> Assignment
From the records below, transcribe only the lines running from the one with "for non-empty proper" through the one with "set A : Finset". Keep both of those end lines.

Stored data
import Literature.Combinatorics.Matroid.HeppBoundDirectSum
import HarnessLib

/-!
# The Hepp bound of a disconnected matroid vanishes (Panzer 2022, Thm 2.19, `⇐`) — proved

Matroid form of the product formula of `HeppBoundDirectSum.lean`: if a finite matroid splits as a
direct sum `M = M|X ⊕ M|(E ∖ X)` along a non-empty proper `X` (Panzer 2022, Def. 2.15
[Panzer2022]: `M` is disconnected), then rank and corank are additive over the split
("`ℓ(γ) = ℓ(γ ∩ A) + ℓ(γ ∩ B)`", proof of Thm 2.19), hence so is `ω`, and the Hepp bound of
Def. 2.4 vanishes at every logarithmically divergent point off the poles (Thm 2.19: "`H(M, a⃗)`
is identically zero on `{ω = 0}` if … `M` is disconnected"; the converse direction, positivity
on the convergence cone for connected `M`, is Lemma 2.16/Cor. 2.35 and is not formalised here).

## Contents

* `eRk_eq_add_of_eq_disjointSum`, `corank_eq_add_of_eq_disjointSum`,
  **`heppBoundDim_eq_zero_of_eq_disjointSum`**.
-/

noncomputable section

open Finset

namespace Literature.Combinatorics.Matroid

variable {α : Type*} {𝕜 : Type*} [Field 𝕜]

section MatroidForm

variable {M : Matroid α}

/-- Rank is additive over a direct-sum decomposition `M = M|X ⊕ M|(E ∖ X)`. [folklore] -/
theorem eRk_eq_add_of_eq_disjointSum {X : Set α} (hX : X ⊆ M.E)
    (h : M = (M.restrict X).disjointSum (M.restrict (M.E \ X)) Set.disjoint_sdiff_right)
    (Y : Set α) (hY : Y ⊆ M.E) : M.eRk Y = M.eRk (Y ∩ X) + M.eRk (Y \ X) := by
  obtain ⟨I, hI⟩ := M.exists_isBasis Y hY
  have hI' := hI
  rw [h, Matroid.disjointSum_isBasis_iff] at hI'
  simp only [Matroid.restrict_ground_eq, Matroid.isBasis_restrict_iff'] at hI'
  obtain ⟨⟨h1, -⟩, ⟨h2, -⟩, -, -⟩ := hI'
  have hYX : Y ∩ (M.E \ X) = Y \ X := by
    ext y
    simp only [Set.mem_inter_iff, Set.mem_sdiff]
    exact ⟨fun ⟨hy, _, hnx⟩ => ⟨hy, hnx⟩, fun ⟨hy, hnx⟩ => ⟨hy, hY hy, hnx⟩⟩
  rw [hYX, Set.inter_eq_self_of_subset_left (fun y hy => hY hy.1)] at h2
  rw [Set.inter_eq_self_of_subset_left (Set.inter_subset_left.trans hY)] at h1
  have hdisj : Disjoint (I ∩ X) (I ∩ (M.E \ X)) :=
    Set.disjoint_sdiff_right.mono Set.inter_subset_right Set.inter_subset_right
  rw [← hI.encard_eq_eRk, ← h1.encard_eq_eRk, ← h2.encard_eq_eRk, ← Set.encard_union_eq hdisj,
    ← Set.inter_union_distrib_left, Set.union_sdiff_cancel' (by rfl) hX,
    Set.inter_eq_self_of_subset_left (hI.subset.trans hY)]

/-- Corank is additive over a direct-sum decomposition (Panzer 2022, proof of Thm 2.19:
"`ℓ(γ) = ℓ(γ ∩ A) + ℓ(γ ∩ B)`"). [cite: Panzer2022, Thm 2.19 (proof)] -/
theorem corank_eq_add_of_eq_disjointSum [DecidableEq α] [M.Finite] {X : Set α} (hX : X ⊆ M.E)
    (h : M = (M.restrict X).disjointSum (M.restrict (M.E \ X)) Set.disjoint_sdiff_right)
    (A : Finset α) (hA : (A : Set α) = X) (γ : Finset α) (hγ : γ ⊆ groundFinset M) :
    corank M γ = corank M (γ ∩ A) + corank M (γ \ A) := by
  have hγE : (γ : Set α) ⊆ M.E := by
    intro x hx; exact mem_groundFinset.1 (hγ (Finset.mem_coe.1 hx))
  have hr := eRk_eq_add_of_eq_disjointSum hX h γ hγE
  rw [← hA, ← Finset.coe_inter, ← Finset.coe_sdiff] at hr
  have hfin : ∀ s : Finset α, M.eRk (s : Set α) ≠ ⊤ := fun s =>
    ne_top_of_le_ne_top (ENat.coe_ne_top s.card)
      (by rw [← Set.encard_coe_eq_coe_finsetCard]; exact M.eRk_le_encard _)
  have hr' : (M.eRk (γ : Set α)).toNat =
      (M.eRk ((γ ∩ A : Finset α) : Set α)).toNat + (M.eRk ((γ \ A : Finset α) : Set α)).toNat := by
    have := congr_arg ENat.toNat hr
    rwa [ENat.toNat_add (hfin _) (hfin _)] at this
  have h1 := eRk_toNat_add_corank M γ
  have h2 := eRk_toNat_add_corank M (γ ∩ A)
  have h3 := eRk_toNat_add_corank M (γ \ A)
  have hcard : (γ ∩ A).card + (γ \ A).card = γ.card := Finset.card_inter_add_card_sdiff γ A
  omega

/-- **Thm 2.19 for matroids (the direction by shuffles), pointwise**: if the finite matroid `M`
splits as a direct sum `M|X ⊕ M|(E ∖ X)` along a non-empty proper `X` (i.e. `M` is disconnected,
Def. 2.15), then its Hepp bound vanishes at every logarithmically divergent point
(`ω(M) = 0`) off the poles (`ω(γ) ≠ 0` for non-empty proper `γ`) — Panzer 2022, Thm 2.19:
"`H(M, a⃗)` is identically zero on `{ω(G) = 0}` if … `M` is disconnected". [cite: Panzer2022, Thm 2.19] -/
theorem heppBoundDim_eq_zero_of_eq_disjointSum [DecidableEq α] [M.Finite] {X : Set α}
    (hX : X ⊆ M.E) (hXne : X.Nonempty) (hXpr : X ≠ M.E)
    (h : M = (M.restrict X).disjointSum (M.restrict (M.E \ X)) Set.disjoint_sdiff_right)
    (D : 𝕜) (a : α → 𝕜)
    (hω : ∀ γ : Finset α, γ ⊆ groundFinset M → γ.Nonempty → γ ≠ groundFinset M → sdc M D a γ ≠ 0)
    (hlog : sdc M D a (groundFinset M) = 0) :
    heppBoundDim M D a = 0 := by
  -- the two sides of the split as finsets
  set A : Finset α := (M.ground_finite.subset hX).toFinset with hAdef
  have hA : (A : Set α) = X := Set.Finite.coe_toFinset _
  set B : Finset α := groundFinset M \ A with hBdef
  have hAE : A ⊆ groundFinset M := by
    intro x hx
    rw [mem_groundFinset]
    exact hX (by rw [← hA]; exact Finset.mem_coe.2 hx)
  have hE : groundFinset M = A ∪ B := by
    rw [hBdef, Finset.union_sdiff_of_subset hAE]
  have hAne : A.Nonempty := by
    obtain ⟨x, hx⟩ := hXne
    exact ⟨x, by rw [← Finset.mem_coe, hA]; exact hx⟩
  have hBne : B.Nonempty := by
    rw [hBdef, Finset.sdiff_nonempty]
    intro hsub
    apply hXpr
    rw [← hA, Finset.Subset.antisymm hAE hsub, coe_groundFinset]
  have hdisj : Disjoint A B := by rw [hBdef]; exact Finset.disjoint_sdiff
  have h0 : sdc M D a ∅ = 0 := by simp [sdc_apply]
  -- additivity of `ω = sdc` over `A ⊔ B`
  have hadd : ∀ Y, Y ⊆ A ∪ B → sdc M D a Y = sdc M D a (Y ∩ A) + sdc M D a (Y ∩ B) := by
    intro Y hY
    rw [← hE] at hY
    have hYB : Y ∩ B = Y \ A := by
      ext y
      simp only [hBdef, Finset.mem_inter, Finset.mem_sdiff]
      exact ⟨fun ⟨hy, _, hnA⟩ => ⟨hy, hnA⟩, fun ⟨hy, hnA⟩ => ⟨hy, hY hy, hnA⟩⟩
    rw [hYB, sdc_apply, sdc_apply, sdc_apply, corank_eq_add_of_eq_disjointSum hX h A hA Y hY,
      ← Finset.sum_inter_add_sum_sdiff Y A a, Nat.cast_add]
    ring
  rw [heppBoundDim, heppSumOfCorank_eq_heppSumFn, hE]
  refine heppSumFn_union_eq_zero (sdc M D a) h0 A B hAne hBne hdisj hadd ?_ (by rw [← hE, hlog])
  intro A' hA' B' hB' hne hpr
  refine hω _ ?_ hne (by rwa [hE])
  rw [hE]
  exact Finset.union_subset_union hA' hB'

end MatroidForm

end Literature.Combinatorics.Matroid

> Written response
(`ω(M) = 0`) off the poles (`ω(γ) ≠ 0` for non-empty proper `γ`) — Panzer 2022, Thm 2.19:
"`H(M, a⃗)` is identically zero on `{ω(G) = 0}` if … `M` is disconnected". [cite: Panzer2022, Thm 2.19] -/
theorem heppBoundDim_eq_zero_of_eq_disjointSum [DecidableEq α] [M.Finite] {X : Set α}
    (hX : X ⊆ M.E) (hXne : X.Nonempty) (hXpr : X ≠ M.E)
    (h : M = (M.restrict X).disjointSum (M.restrict (M.E \ X)) Set.disjoint_sdiff_right)
    (D : 𝕜) (a : α → 𝕜)
    (hω : ∀ γ : Finset α, γ ⊆ groundFinset M → γ.Nonempty → γ ≠ groundFinset M → sdc M D a γ ≠ 0)
    (hlog : sdc M D a (groundFinset M) = 0) :
    heppBoundDim M D a = 0 := by
  -- the two sides of the split as finsets
  set A : Finset α := (M.ground_finite.subset hX).toFinset with hAdef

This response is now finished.